No matter how cramped the conditions are on the vaporetto my smile remained as we headed down Venice’s Grand Canal. Already I was snapping photos, not the easiest of tasks carrying my belongings, but I couldn’t resist. Venice has got to be the most photogenic places I’ve ever been; around every alleyway, across every bridge and even the mundane things like door knobs and white linens hanging out to dry against the backdrop of colourful buildings are eye catching and beautiful. I slowly made my way over one bridge than another, passing by the hauntingly striking Bridge of Sighs, and into San Marco’s Square where there seemed to be a buzz, more so than normal. Standing in front of the Basilica, mouth agape at its glittering details, I slowly spun around, with my baggage in tow, I couldn’t help but notice the quiet.

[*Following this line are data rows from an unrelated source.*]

/-! ## §2 The centre-stair transporter along a gauge family at a general point -/

/-- ★★ **THE TWISTED STAIR TRANSPORTER ALONG A GAUGE FAMILY, GENERAL POINT**: for unit fields `B` (background tower), `E` (moving tower) at level `j` and a gauge family `h : ℝ → (sites → 𝔸ˣ)`
with RIGHT-trivialised velocity `ω` (`d∕dt|₀ h_t(x) = ω(x)·h_0(x)`), the transporter `τ_i(t) = (E^{h_t})(Γ_{y,i})·B(Γ_{y,i})⁻¹` responds by a left multiplication:
`τ̇_i = (ω(ŷ) − P_i·ω(x_i)·P_i⁻¹)·τ_i(0)`, `P_i = (E^{h_0})(Γ_{y,i})`, `x_i = ŷ + disp Γ_{y,i}`. [cite: Balaban1985Averaging, (8)-(9) p.18, (58) p.27] -/
theorem hasDerivAt_tstairU_gaugeFamily_at (B E : GaugeField P j 𝔸ˣ) {h : ℝ → Site P j → 𝔸ˣ} {ω : Site P j → 𝔸}
    (hd : ∀ x, HasDerivAt (fun t : ℝ => ((h t x : 𝔸ˣ) : 𝔸)) (ω x * ((h 0 x : 𝔸ˣ) : 𝔸)) 0) (y : Site P (j + 1)) (i : Idx P) :
    HasDerivAt (fun t : ℝ => ((tstairU B (gaugeActT (h t) E) y i : 𝔸ˣ) : 𝔸))
      ((ω (emb y) - ((holT (gaugeActT (h 0) E) (emb y) (stairWord i.2.1 (off i.1)) : 𝔸ˣ) : 𝔸) * ω (transl (emb y) (disp (stairWord i.2.1 (off i.1)))) *
          (((holT (gaugeActT (h 0) E) (emb y) (stairWord i.2.1 (off i.1)))⁻¹ : 𝔸ˣ) : 𝔸)) *
        ((tstairU B (gaugeActT (h 0) E) y i : 𝔸ˣ) : 𝔸)) 0 := by
  -- letters
  set w := stairWord (d := P.d) i.2.1 (off i.1) with hw
  set e : 𝔸ˣ := holT E (emb y) w with he
  set b : 𝔸ˣ := holT B (emb y) w with hb
  set x₁ : Site P j := transl (emb y) (disp w) with hx₁
  -- the transporter as an explicit product
  have hfun : (fun t : ℝ => ((tstairU B (gaugeActT (h t) E) y i : 𝔸ˣ) : 𝔸))
      = fun t : ℝ => ((h t (emb y) : 𝔸ˣ) : 𝔸) * ((e : 𝔸) * (((h t x₁)⁻¹ : 𝔸ˣ) : 𝔸) * ((b⁻¹ : 𝔸ˣ) : 𝔸)) := by
    funext t
    rw [tstairU_def, holT_gaugeActT, Units.val_mul, Units.val_mul, Units.val_mul]
    simp only [mul_assoc]
    rfl
  rw [hfun]
  have hA : HasDerivAt (fun t : ℝ => ((h t (emb y) : 𝔸ˣ) : 𝔸)) (ω (emb y) * ((h 0 (emb y) : 𝔸ˣ) : 𝔸)) 0 := hd (emb y)
  have hBinv : HasDerivAt (fun t : ℝ => (((h t x₁)⁻¹ : 𝔸ˣ) : 𝔸))
      (-((((h 0 x₁)⁻¹ : 𝔸ˣ) : 𝔸) * (ω x₁ * ((h 0 x₁ : 𝔸ˣ) : 𝔸)) * (((h 0 x₁)⁻¹ : 𝔸ˣ) : 𝔸))) 0 :=
    hasDerivAt_units_inv (h := fun t => h t x₁) (hd x₁)
  have hB : HasDerivAt (fun t : ℝ => (e : 𝔸) * (((h t x₁)⁻¹ : 𝔸ˣ) : 𝔸) * ((b⁻¹ : 𝔸ˣ) : 𝔸))
      ((e : 𝔸) * (-((((h 0 x₁)⁻¹ : 𝔸ˣ) : 𝔸) * (ω x₁ * ((h 0 x₁ : 𝔸ˣ) : 𝔸)) * (((h 0 x₁)⁻¹ : 𝔸ˣ) : 𝔸))) * ((b⁻¹ : 𝔸ˣ) : 𝔸)) 0 :=
    (hBinv.const_mul (e : 𝔸)).mul_const ((b⁻¹ : 𝔸ˣ) : 𝔸)
  have hprod := hA.mul hB
  refine hprod.congr_deriv ?_
  -- the target in the same letters
  rw [tstairU_def, holT_gaugeActT]
  rw [← he, ← hb, ← hx₁]
  simp only [mul_inv_rev, inv_inv, Units.val_mul, mul_assoc, Units.mul_inv_cancel_left, Units.inv_mul_cancel_left, neg_mul, mul_neg, sub_mul]
  rw [sub_eq_add_neg]

/-! ## §3 The one-level symmetric covariant frame along a gauge family at a general point -/

/-- ★★ **THE SYMMETRIC COVARIANT BLOCK FRAME ALONG A GAUGE FAMILY, GENERAL POINT**: with `τ = (i ↦ τ_i(0))` inside the `eml` ball (`‖τ − 1‖ < 1/3`, ✓`isAnalyticMean_eml`),
`d∕dt|₀ w_sym(B; E^{h_t})(y) = D eml(τ)(i ↦ (ω(ŷ) − P_i·ω(x_i)·P_i⁻¹)·τ_i)`.  At `τ = 1` this is the arithmetic mean of FR₀. [cite: Balaban1985Averaging, (82) p.30, (87) p.31, (58) p.27] -/
theorem hasDerivAt_vframeCovU_gaugeFamily_at (B E : GaugeField P j 𝔸ˣ) {h : ℝ → Site P j → 𝔸ˣ} {ω : Site P j → 𝔸}
    (hd : ∀ x, HasDerivAt (fun t : ℝ => ((h t x : 𝔸ˣ) : 𝔸)) (ω x * ((h 0 x : 𝔸ˣ) : 𝔸)) 0) (y : Site P (j + 1))
    (hτ : ‖(fun i : Idx P => ((tstairU B (gaugeActT (h 0) E) y i : 𝔸ˣ) : 𝔸)) - 1‖ < 1 / 3) :
    HasDerivAt (fun t : ℝ => ((vframeCovU B (gaugeActT (h t) E) y : 𝔸ˣ) : 𝔸))
      (fderiv ℂ (eml : (Idx P → 𝔸) → 𝔸) (fun i : Idx P => ((tstairU B (gaugeActT (h 0) E) y i : 𝔸ˣ) : 𝔸))
        fun i : Idx P =>
          (ω (emb y) - ((holT (gaugeActT (h 0) E) (emb y) (stairWord i.2.1 (off i.1)) : 𝔸ˣ) : 𝔸) * ω (transl (emb y) (disp (stairWord i.2.1 (off i.1)))) *
              (((holT (gaugeActT (h 0) E) (emb y) (stairWord i.2.1 (off i.1)))⁻¹ : 𝔸ˣ) : 𝔸)) *
            ((tstairU B (gaugeActT (h 0) E) y i : 𝔸ˣ) : 𝔸)) 0 := by
  have hfun : (fun t : ℝ => ((vframeCovU B (gaugeActT (h t) E) y : 𝔸ˣ) : 𝔸))
      = (eml : (Idx P → 𝔸) → 𝔸) ∘ fun t : ℝ => fun i : Idx P => ((tstairU B (gaugeActT (h t) E) y i : 𝔸ˣ) : 𝔸) := by
    funext t; rw [Function.comp_apply, coe_vframeCovU]
  rw [hfun]
  have hfam : HasDerivAt (fun t : ℝ => fun i : Idx P => ((tstairU B (gaugeActT (h t) E) y i : 𝔸ˣ) : 𝔸))
      (fun i : Idx P =>
        (ω (emb y) - ((holT (gaugeActT (h 0) E) (emb y) (stairWord i.2.1 (off i.1)) : 𝔸ˣ) : 𝔸) * ω (transl (emb y) (disp (stairWord i.2.1 (off i.1)))) *
            (((holT (gaugeActT (h 0) E) (emb y) (stairWord i.2.1 (off i.1)))⁻¹ : 𝔸ˣ) : 𝔸)) *
          ((tstairU B (gaugeActT (h 0) E) y i : 𝔸ˣ) : 𝔸)) 0 :=
    hasDerivAt_pi.2 fun i => hasDerivAt_tstairU_gaugeFamily_at B E hd y i
  -- `eml` is differentiable at `τ`, inside its ball
  have hmem : (fun i : Idx P => ((tstairU B (gaugeActT (h 0) E) y i : 𝔸ˣ) : 𝔸)) ∈ ball (1 : Idx P → 𝔸) (1 / 3) := by
    rw [mem_ball_iff_norm]; exact hτ
  have heml : HasFDerivAt (eml : (Idx P → 𝔸) → 𝔸)
      (fderiv ℂ (eml : (Idx P → 𝔸) → 𝔸) (fun i : Idx P => ((tstairU B (gaugeActT (h 0) E) y i : 𝔸ˣ) : 𝔸)))
      (fun i : Idx P => ((tstairU B (gaugeActT (h 0) E) y i : 𝔸ˣ) : 𝔸)) :=
    (((isAnalyticMean_eml (ι := Idx P) (𝔸 := 𝔸)).differentiableOn _ hmem).differentiableAt (isOpen_ball.mem_nhds hmem)).hasFDerivAt
  exact (heml.restrictScalars ℝ).comp_hasDerivAt_of_eq (0 : ℝ) hfam rfl

/-! ## §4 The accumulated frames along `U′^{g_t}` with frames against `U₀`: the inductive step at a general chart point -/

section Tower

open Summit.QuantumFields.YangMills.Theorems.Prop8Chart (emlIterU emlIterU_gaugeActT)
open Summit.QuantumFields.YangMills.Theorems.Prop7SymAvgTwSym (frameAccU frameAccU_succ dbarCovIterU dbarCovIterU_eq_gaugeActT_frameAccU)
open B15DeterminingSets (embIter)

omit [NormedAlgebra ℂ 𝔸] [CompleteSpace 𝔸] in
/-- composition of gauge transformations (group algebra). [cite: Balaban1985Averaging, (8) p.18] -/
private theorem gaugeActT_gaugeActT' {k : ℕ} (u v : Site P k → 𝔸ˣ) (V : GaugeField P k 𝔸ˣ) :
    gaugeActT u (gaugeActT v V) = gaugeActT (fun x => u x * v x) V := by
  funext b
  simp only [gaugeActT_apply, mul_inv_rev, mul_assoc]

The square was an innately different place from the last time, 8 years ago, I stepped into it – no cooing, no pigeons and no guys hawking bags of corn pellets feed them.

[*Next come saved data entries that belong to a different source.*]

import Mathlib.Algebra.Homology.HomologySequenceLemmas
import HarnessLib

/-!
# The homology sequence: two-out-of-three for the middle term

Weibel, *An Introduction to Homological Algebra*, Thm. 1.3.1 (the long exact homology sequence of
a short exact sequence of complexes, natural by Prop. 1.3.4) with Ex. 1.3.3 (the 5-lemma and its
mono / epi halves, the two 4-lemmas): given a morphism `φ : S₁ ⟶ S₂` of short exact sequences
`0 → X₁ → X₂ → X₃ → 0` of complexes in an abelian category, if two of `φ.τ₁`, `φ.τ₂`, `φ.τ₃` are
quasi-isomorphisms, so is the third. Mathlib (`Mathlib/Algebra/Homology/HomologySequenceLemmas.lean`)
proves the case where `φ.τ₃` is the unknown (`HomologicalComplex.HomologySequence.quasiIso_τ₃`) and
records the other two as a TODO; the tree's `Literature/Algebra/Homology/HomologySequenceTauOne.lean`
supplies `φ.τ₁` (`Literature.Algebra.Homology.quasiIso_τ₁`, Mayer–Vietoris ladders). This file
supplies the MIDDLE term, in the same generality (any abelian category, any complex shape) and by
the same method (the exact six-term pieces `composableArrows₅` of the long exact sequence, their
naturality `mapComposableArrows₅`, and the 4-lemmas of `CategoryTheory.Abelian.DiagramLemmas.Four`;
degrees without predecessor / successor by the 3-lemmas and
`mono/epi_homologyMap_of_…_of_not_rel`):

* `mono_homologyMap_τ₂`, `epi_homologyMap_τ₂`, `isIso_homologyMap_τ₂` — degreewise criteria;
* **`quasiIso_τ₂`** — `φ.τ₁`, `φ.τ₃` quasi-isomorphisms ⇒ `φ.τ₂` quasi-isomorphism;
* `isIso_homologyMap_τ₂_of_forall` — the all-degrees `IsIso` form.

This is the shape of the dévissage steps along exact sequences whose OUTER terms are already
compared (e.g. extensions of vector bundles `0 → 𝓐 → 𝓑 → 𝓒 → 0` in Serre's GAGA n° 13, or the
conormal / Euler ladders), used by `Literature/Algebra/Homology/OrderedCechShortExactComparison.lean`.
Related (not importable here — Literature never imports Summits): the venture file
`Summits/Ventures/HSemireg/HomComplexExact.lean` carries its own copy `Summit.Ventures.HSemireg.quasiIso_τ₂`
of the middle-term lemma for its Hom-complex induction; the present file is its Literature home.
Theorems only; no definitions, no named facts.

## References
* [Weibel1994] C. A. Weibel, *An Introduction to Homological Algebra* (1994), Thm. 1.3.1,
  Ex. 1.3.3 (5-lemma), Prop. 1.3.4.
-/

open CategoryTheory CategoryTheory.Limits ComposableArrows Abelian HomologicalComplex
  HomologicalComplex.HomologySequence

namespace Literature.Algebra.Homology

variable {C ι : Type*} [Category C] [Abelian C] {c : ComplexShape ι}
  {S₁ S₂ : ShortComplex (HomologicalComplex C c)} (φ : S₁ ⟶ S₂)
  (hS₁ : S₁.ShortExact) (hS₂ : S₂.ShortExact)

include hS₁ hS₂

/-- **4-lemma, mono half, for the middle term**: `H_j(φ.τ₂)` is a monomorphism as soon as
`H_i(φ.τ₃)` is epi in the preceding degree `i` (if any) and `H_j(φ.τ₁)`, `H_j(φ.τ₃)` are mono (the
window `H_i X₃ → H_j X₁ → H_j X₂ → H_j X₃`). [cite: Weibel1994, Thm. 1.3.1 and Ex. 1.3.3] -/
theorem mono_homologyMap_τ₂ (j : ι)
    (h₁ : ∀ i, c.Rel i j → Epi (homologyMap φ.τ₃ i))
    (h₂ : Mono (homologyMap φ.τ₁ j))
    (h₃ : Mono (homologyMap φ.τ₃ j)) :
    Mono (homologyMap φ.τ₂ j) := by
  by_cases hj : ∃ i, c.Rel i j
  · obtain ⟨i, hij⟩ := hj
    haveI := h₁ i hij
    exact mono_of_epi_of_mono_of_mono'' (by omega : 2 + 3 ≤ 5) (composableArrows₅_exact hS₁ i j hij)
      (composableArrows₅_exact hS₂ i j hij) (mapComposableArrows₅ φ hS₁ hS₂ i j hij) 2 3 4 5 rfl rfl
      rfl rfl (h₁ i hij) h₂ h₃
  · have hj' : ∀ i, ¬ c.Rel i j := fun i hi => hj ⟨i, hi⟩
    have := hS₂.mono_f
    have hm := HomologicalComplex.mono_homologyMap_of_mono_of_not_rel S₂.f j hj'
    exact mono_of_mono_of_mono_of_mono (mapComposableArrows₂ φ j) (composableArrows₂_exact hS₁ j)
      hm h₂ h₃

/-- **4-lemma, epi half, for the middle term**: `H_i(φ.τ₂)` is an epimorphism as soon as
`H_i(φ.τ₁)`, `H_i(φ.τ₃)` are epi and `H_j(φ.τ₁)` is mono in the following degree `j` (if any) (the
window `H_i X₁ → H_i X₂ → H_i X₃ → H_j X₁`). [cite: Weibel1994, Thm. 1.3.1 and Ex. 1.3.3] -/
theorem epi_homologyMap_τ₂ (i : ι)
    (h₁ : Epi (homologyMap φ.τ₁ i))
    (h₂ : Epi (homologyMap φ.τ₃ i))
    (h₃ : ∀ j, c.Rel i j → Mono (homologyMap φ.τ₁ j)) :
    Epi (homologyMap φ.τ₂ i) := by
  by_cases hi : ∃ j, c.Rel i j
  · obtain ⟨j, hij⟩ := hi
    haveI := h₃ j hij
    exact epi_of_epi_of_epi_of_mono'' (by omega : 0 + 3 ≤ 5) (composableArrows₅_exact hS₁ i j hij)
      (composableArrows₅_exact hS₂ i j hij) (mapComposableArrows₅ φ hS₁ hS₂ i j hij) 0 1 2 3 rfl rfl
      rfl rfl h₁ h₂ (h₃ j hij)
  · have hi' : ∀ j, ¬ c.Rel i j := fun j hj => hi ⟨j, hj⟩
    have := hS₁.epi_g
    have he := HomologicalComplex.epi_homologyMap_of_epi_of_not_rel S₁.g i hi'
    exact epi_of_epi_of_epi_of_epi (mapComposableArrows₂ φ i) (composableArrows₂_exact hS₂ i) he h₁
      h₂

/-- `H_i(φ.τ₂)` is an isomorphism from the neighbouring hypotheses (the 5-lemma on
`H_{i'} X₃ → H_i X₁ → H_i X₂ → H_i X₃ → H_j X₁`). [cite: Weibel1994, Thm. 1.3.1 and Ex. 1.3.3] -/
theorem isIso_homologyMap_τ₂ (i : ι)
    (h₁ : ∀ i', c.Rel i' i → Epi (homologyMap φ.τ₃ i'))
    (h₂ : IsIso (homologyMap φ.τ₁ i))
    (h₃ : IsIso (homologyMap φ.τ₃ i))
    (h₄ : ∀ j, c.Rel i j → Mono (homologyMap φ.τ₁ j)) :
    IsIso (homologyMap φ.τ₂ i) := by
  have := mono_homologyMap_τ₂ φ hS₁ hS₂ i h₁ inferInstance inferInstance
  have := epi_homologyMap_τ₂ φ hS₁ hS₂ i inferInstance inferInstance h₄
  exact isIso_of_mono_of_epi _

/-- **Two out of three, middle term**: if `φ.τ₁` and `φ.τ₃` are quasi-isomorphisms, so is `φ.τ₂`.
[cite: Weibel1994, Thm. 1.3.1 and Ex. 1.3.3] -/
theorem quasiIso_τ₂ (h₁ : QuasiIso φ.τ₁) (h₃ : QuasiIso φ.τ₃) : QuasiIso φ.τ₂ := by
  rw [quasiIso_iff]
  intro i
  rw [quasiIsoAt_iff_isIso_homologyMap]
  apply isIso_homologyMap_τ₂ φ hS₁ hS₂
  all_goals intros; infer_instance

/-- The all-degrees `IsIso` form: if `H•(φ.τ₁)` and `H•(φ.τ₃)` are isomorphisms in every degree, so
is `H•(φ.τ₂)`. [cite: Weibel1994, Thm. 1.3.1 and Ex. 1.3.3] -/
theorem isIso_homologyMap_τ₂_of_forall (h₁ : ∀ i, IsIso (homologyMap φ.τ₁ i))
    (h₃ : ∀ i, IsIso (homologyMap φ.τ₃ i)) (i : ι) : IsIso (homologyMap φ.τ₂ i) := by
  apply isIso_homologyMap_τ₂ φ hS₁ hS₂ i _ (h₁ i) (h₃ i)
  · intro j _; haveI := h₁ j; infer_instance
  · intro i' _; haveI := h₃ i'; infer_instance

end Literature.Algebra.Homology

Making my way down the narrow pathways that are Venice’s streets I finally made my way to my hotel, San Salvador Hotel. I nearly missed the turn down the darkened alley save for a green sign leaning against the wall with an arrow beckoning me. I buzzed up at the intercom and as I opened the door I stopped dead in front of the steep narrow stair well. I couldn’t help but laugh and think, thank goodness I pack light. I heaved my bags up the stairs and was greeted by the most lovely and welcoming of ladies, “Buon giorno! Come stai?” After dumping my things and freshening up I was eager to head back out. Before I left the lovely lady at the desk mentioned that I should check out the Palio delle Antiche Repubbliche Marinare down at San Marco, a regatta and parade. Ah, that’s what the buzz was about. I quickly headed back to the square just in time for the parade where the four Maritime Republics of Genoa, Amalfi, Pisa and Venice have a parade around the square, all dressed in medieval garb, some with drums or horns others with flags. I was front row to witness this awesome cultural event, where of course once Venice followed through last everyone cheered, the excitement was electric.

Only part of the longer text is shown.